A 1979 graduate of Snyder High School, he and his wife Kathy returned to Texas five years ago. “Back home, I’ve gotten my mind right,” he joked. Out in the land of brilliant sunsets, tall cotton, cattle herds and wind farms, he writes daily. He says much is experimentation, trying to determine what works and where he fits in a profession where technology is off the charts.
He cherishes hardscrabble surroundings, where he’d rather feed the deer than shoot them. In his “word-weaving,” he paints vivid pictures of the “way it was.” With an appealing style, Sterling is well-studied in reality, using humor in his characters’ dialog to soften many tough situations.
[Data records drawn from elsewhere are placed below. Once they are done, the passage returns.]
import Literature.Geometry.Symplectic.SteinTwoHandles
import Literature.Geometry.Symplectic.SteinDomainDiffeomorph
import Literature.Topology.FourManifolds.HandleAttachingMapsUniqueness
import Literature.Topology.FourManifolds.HandleAttachingMapsExistence
import HarnessLib

/-!
# Eliashberg's theorem, part II (E2): the transport step, the no-handle case, and the
# reduction to one Stein model per attachment

Topic `Literature/Geometry/Symplectic`; proofs file below `SteinTwoHandles.lean`, whose single
named fact `Gompf1998_thm13_twoHandles` (**E2**: Gompf 1998, Thm. 1.3 (b)–(c) = Akbulut–Matveyev
1998, Thm. 2 (2) and §3, attributed by both to Eliashberg 1990) says: for a compact Stein `(W, S)`
and an abstract manifold `P` which *is* `W` with finitely many 2-handles attached along attaching
maps `h̄ᵢ` (`HandleAttachingMap.IsMultiAttachment h (𝓡∂ 4) P`) whose attaching circles are
Legendrian of twisting `-1` ("framing `tb - 1`"), `P` admits a Stein structure.  The printed
proof (Gompf, loc. cit.: *"Eliashberg proves this theorem by explicit holomorphic gluing"*)
constructs ONE complex model of the attachment and is silent about the last, formal, step —
identifying that model with an arbitrary abstract attachment `P` — which in the tree is a
genuine obligation because `IsMultiAttachment` is a relational predicate.  This file discharges
exactly that step and what follows from it alone; the holomorphic gluing itself (items (i)–(iii)
of the review in the module docstring of `SteinTwoHandles.lean`) is not touched and E2 remains a
named fact.

## Contents (all proved)

* `isSteinDomain_of_isMultiAttachment_of_isSteinDomain` — **transport step**: if one
  multi-attachment `P₀` along the `h̄ᵢ` is a Stein domain, every multi-attachment `P` along the
  `h̄ᵢ` is (uniqueness of multi-attachments up to diffeomorphism,
  `HandleAttachingMap.IsMultiAttachment.nonempty_diffeomorph`, `HandleAttachingMapsUniqueness.lean`,
  and invariance of `IsSteinDomain` under diffeomorphism, `IsSteinDomain.of_diffeomorph`,
  `SteinDomainDiffeomorph.lean`);
* `isSteinDomain_of_isMultiAttachment_of_isEmpty` — **E2 with no handles**: a multi-attachment of
  the empty family of 2-handles to a Stein `W` is a Stein domain (`P ≅ W`;
  `SteinTwoHandles.lean` had to leave this vacuous form unasserted for want of transport);
* `Gompf1998_thm13_twoHandles_iff_exists_steinModel` — **E2 ⟺ its construction form**: E2 holds
  iff for every compact Stein `(W, S)` and every finite family of attaching maps with pairwise
  disjoint ranges, Legendrian attaching circles and twisting `-1` there EXISTS a compact
  multi-attachment which is a Stein domain ("⟸": transport step; "⟹": attachments exist,
  `HandleAttachingMap.exists_isMultiAttachment_holds`, `HandleAttachingMapsExistence.lean`, a
  compact manifold with boundary being second countable).  The right-hand side is what
  Eliashberg's holomorphic gluing delivers; it is displayed inside the statement, not named (no new
  fact is introduced).

## References

* R. E. Gompf, *Handlebody construction of Stein surfaces*, Ann. of Math. 148 (1998), 619–693,
  Thm. 1.3 and the paragraph following it. [Gompf1998]
* S. Akbulut, R. Matveyev, *A convex decomposition theorem for 4-manifolds*, IMRN 1998, no. 7,
  371–381, Thm. 2 and §3. [AkbulutMatveyev1998]
* A. A. Kosinski, *Differential Manifolds* (1993), VI §1 (uniqueness of the smooth structure on an
  identification space), VI §6 (`M ∪ H^λ`). [Kosinski1993]
-/

noncomputable section

open scoped Manifold ContDiff Topology
open Set Function

namespace Literature.Geometry.Symplectic

open Literature.Topology.FourManifolds

/-! ### The transport step and the no-handle case -/

section Transport

variable {W P : Type*} [TopologicalSpace W] [T2Space W] [ChartedSpace (EuclideanHalfSpace 4) W]
  [IsManifold (𝓡∂ 4) ∞ W] [CompactSpace W] [TopologicalSpace P]
  [ChartedSpace (EuclideanHalfSpace 4) P] [IsManifold (𝓡∂ 4) ∞ P] [CompactSpace P]

omit [IsManifold (𝓡∂ 4) ∞ W] [CompactSpace W] in
/-- **The transport step of Eliashberg's theorem.**  If some manifold `P₀` which is `W` with
2-handles attached along the `h̄ᵢ` is a Stein domain, then so is every manifold `P` which is `W`
with 2-handles attached along the `h̄ᵢ`: two multi-attachments along the same attaching maps are
diffeomorphic (`HandleAttachingMap.IsMultiAttachment.nonempty_diffeomorph`, Kosinski VI §1) and
Stein structures pull back along diffeomorphisms (`IsSteinDomain.of_diffeomorph`).
[cite: Kosinski1993, Ch. VI §1, proof of Thm (1.1)] -/
theorem isSteinDomain_of_isMultiAttachment_of_isSteinDomain {ι : Type*} [Finite ι]
    {h : ι → HandleAttachingMap 3 2 W} {P₀ : Type*} [TopologicalSpace P₀]
    [ChartedSpace (EuclideanHalfSpace 4) P₀] [IsManifold (𝓡∂ 4) ∞ P₀] [CompactSpace P₀]
    (hP₀ : HandleAttachingMap.IsMultiAttachment h (𝓡∂ 4) P₀) (hS₀ : IsSteinDomain P₀)
    (hP : HandleAttachingMap.IsMultiAttachment h (𝓡∂ 4) P) : IsSteinDomain P := by
  obtain ⟨e⟩ := hP.nonempty_diffeomorph hP₀
  exact IsSteinDomain.of_diffeomorph e hS₀

/-- **Eliashberg's theorem with no 2-handles.**  A manifold `P` which is a compact Stein `W`
with an *empty* family of 2-handles attached is a Stein domain: `P ≅ W`
(`HandleAttachingMap.IsMultiAttachment.nonempty_diffeomorph_of_isEmpty`) and the Stein structure
of `W` is transported.  This is the vacuous form of `Gompf1998_thm13_twoHandles` (index type
empty; the Legendrian and framing hypotheses are then void and omitted). [folklore] -/
theorem isSteinDomain_of_isMultiAttachment_of_isEmpty {ι : Type*} [Finite ι] [IsEmpty ι]
    (S : SteinStructure W) {h : ι → HandleAttachingMap 3 2 W}
    (hP : HandleAttachingMap.IsMultiAttachment h (𝓡∂ 4) P) : IsSteinDomain P := by
  obtain ⟨e⟩ := hP.nonempty_diffeomorph_of_isEmpty
  exact IsSteinDomain.of_diffeomorph e ⟨S⟩

end Transport

/-! ### E2 is equivalent to its construction form -/

/-- **E2 ⟺ "every Legendrian `tb - 1` attachment datum has one Stein model".**
`Gompf1998_thm13_twoHandles` (for every abstract multi-attachment `P`: `P` is a Stein domain)
holds if and only if, for every compact Stein `(W, S)` and every finite family of attaching maps
of 2-handles with pairwise disjoint ranges whose attaching circles are Legendrian of twisting
`-1`, there *exists* a compact multi-attachment `P₀` along the family which is a Stein domain —
the form in which Eliashberg's holomorphic gluing (Gompf 1998, paragraph after Thm. 1.3) produces
the result.  "⟸" is the transport step
(`isSteinDomain_of_isMultiAttachment_of_isSteinDomain`); "⟹" uses that multi-attachments exist
(`HandleAttachingMap.exists_isMultiAttachment_holds`; a compact manifold with boundary is second
countable, Mathlib's `ChartedSpace.secondCountable_of_sigmaCompact`) and are compact for compact
`W`. [cite: Gompf1998, Thm. 1.3] -/
theorem Gompf1998_thm13_twoHandles_iff_exists_steinModel :
    Gompf1998_thm13_twoHandles ↔
      ∀ (W : Type) [TopologicalSpace W] [T2Space W] [ChartedSpace (EuclideanHalfSpace 4) W]
        [IsManifold (𝓡∂ 4) ∞ W] [CompactSpace W] (S : SteinStructure W) (ι : Type) [Finite ι]
        (h : ι → HandleAttachingMap 3 2 W),
        (Pairwise fun i j => Disjoint (range (h i).toFun) (range (h j).toFun)) →
        (∀ i, IsLegendrianKnot S.J (h i).attachingCircle) →
        (∀ i, S.twisting (h i).attachingCircle (h i).attachingFraming = -1) →
        ∃ (P₀ : Type) (_ : TopologicalSpace P₀) (_ : ChartedSpace (EuclideanHalfSpace 4) P₀)
          (_ : IsManifold (𝓡∂ 4) ∞ P₀) (_ : CompactSpace P₀),
          HandleAttachingMap.IsMultiAttachment h (𝓡∂ 4) P₀ ∧ IsSteinDomain P₀ := by
  constructor
  · intro hE W _ _ _ _ _ S ι _ h hdisj hLeg htw
    haveI : SecondCountableTopology (EuclideanHalfSpace 4) :=
      TopologicalSpace.Subtype.secondCountableTopology _
    haveI : SecondCountableTopology W :=
      ChartedSpace.secondCountable_of_sigmaCompact (EuclideanHalfSpace 4) W
    obtain ⟨P₀, _, _, _, -, -, hC, hP₀⟩ :=
      HandleAttachingMap.exists_isMultiAttachment_holds 3 2 W ι h hdisj
    haveI : CompactSpace P₀ := hC inferInstance
    exact ⟨P₀, _, _, _, inferInstance, hP₀, hE W P₀ S ι h hP₀ hLeg htw⟩
  · intro H W P _ _ _ _ _ _ _ _ _ S ι _ h hP hLeg htw
    obtain ⟨P₀, _, _, _, _, hP₀, hS₀⟩ := H W S ι h hP.1 hLeg htw
    exact isSteinDomain_of_isMultiAttachment_of_isSteinDomain hP₀ hS₀ hP

end Literature.Geometry.Symplectic

end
Several West Texas newspapers picked up his series of 16 short stories, and a couple of years ago he wrote My Fair Scurry County Lady (an adaptation of My Fair Lady) for Snyder’s community theater. It played three nights, 95 percent sold out. “I ‘red-necked’ it up pretty good,” he said.
He doesn’t claim to have much in common with Zane Grey, but he smiles at the mention of their identical first names. He’s sorry novelists like Grey, Louis L’Amour and Elmer Kelton are deceased, but happy that Larry McMurtry is still in his literary saddle.
Kelton, a brilliant western writer from San Angelo, died in 2009. Sterling had been scheduled to appear with Kelton at a book-signing about a month after his death.
“Elmer was one of a kind. I watched how he treated people one day during a book signing on the courthouse lawn in Snyder,” he said. “Kelton was pure class.”
Sterling is not without help. Wife Kathy points out where he needs to explain more, and his dad, Mickey Sterling, is a great sounding board and “brutally honest.”
Sterling also is encouraged by Austin producer Suzanne Weinert and by Barry Tubb, a Hollywood star who was a classmate at Snyder High School.
Debt of Vengeance is a great read. Sterling’s work is filled with more twists and turns than mountain roads in the Ozarks.
My wife and I met the Sterlings for coffee recently. Their zeal for his writing projects is admirable, and it’s refreshing to see folks in the “second half” of their lives chasing dreams.
The book is available, both in paperback and as an e-book, on Amazon. With limited arm-twisting, he’d likely “cowboy things up” with western poetry for gatherings so inclined.
I started reading his novel prior to watching the Dallas/Arizona NFL game. By game’s end, I had finished it. The book was memorable; the game wasn’t. If picked up, it is not to be put down. Alas, my books seem opposite. Once put down, they aren’t usually picked up.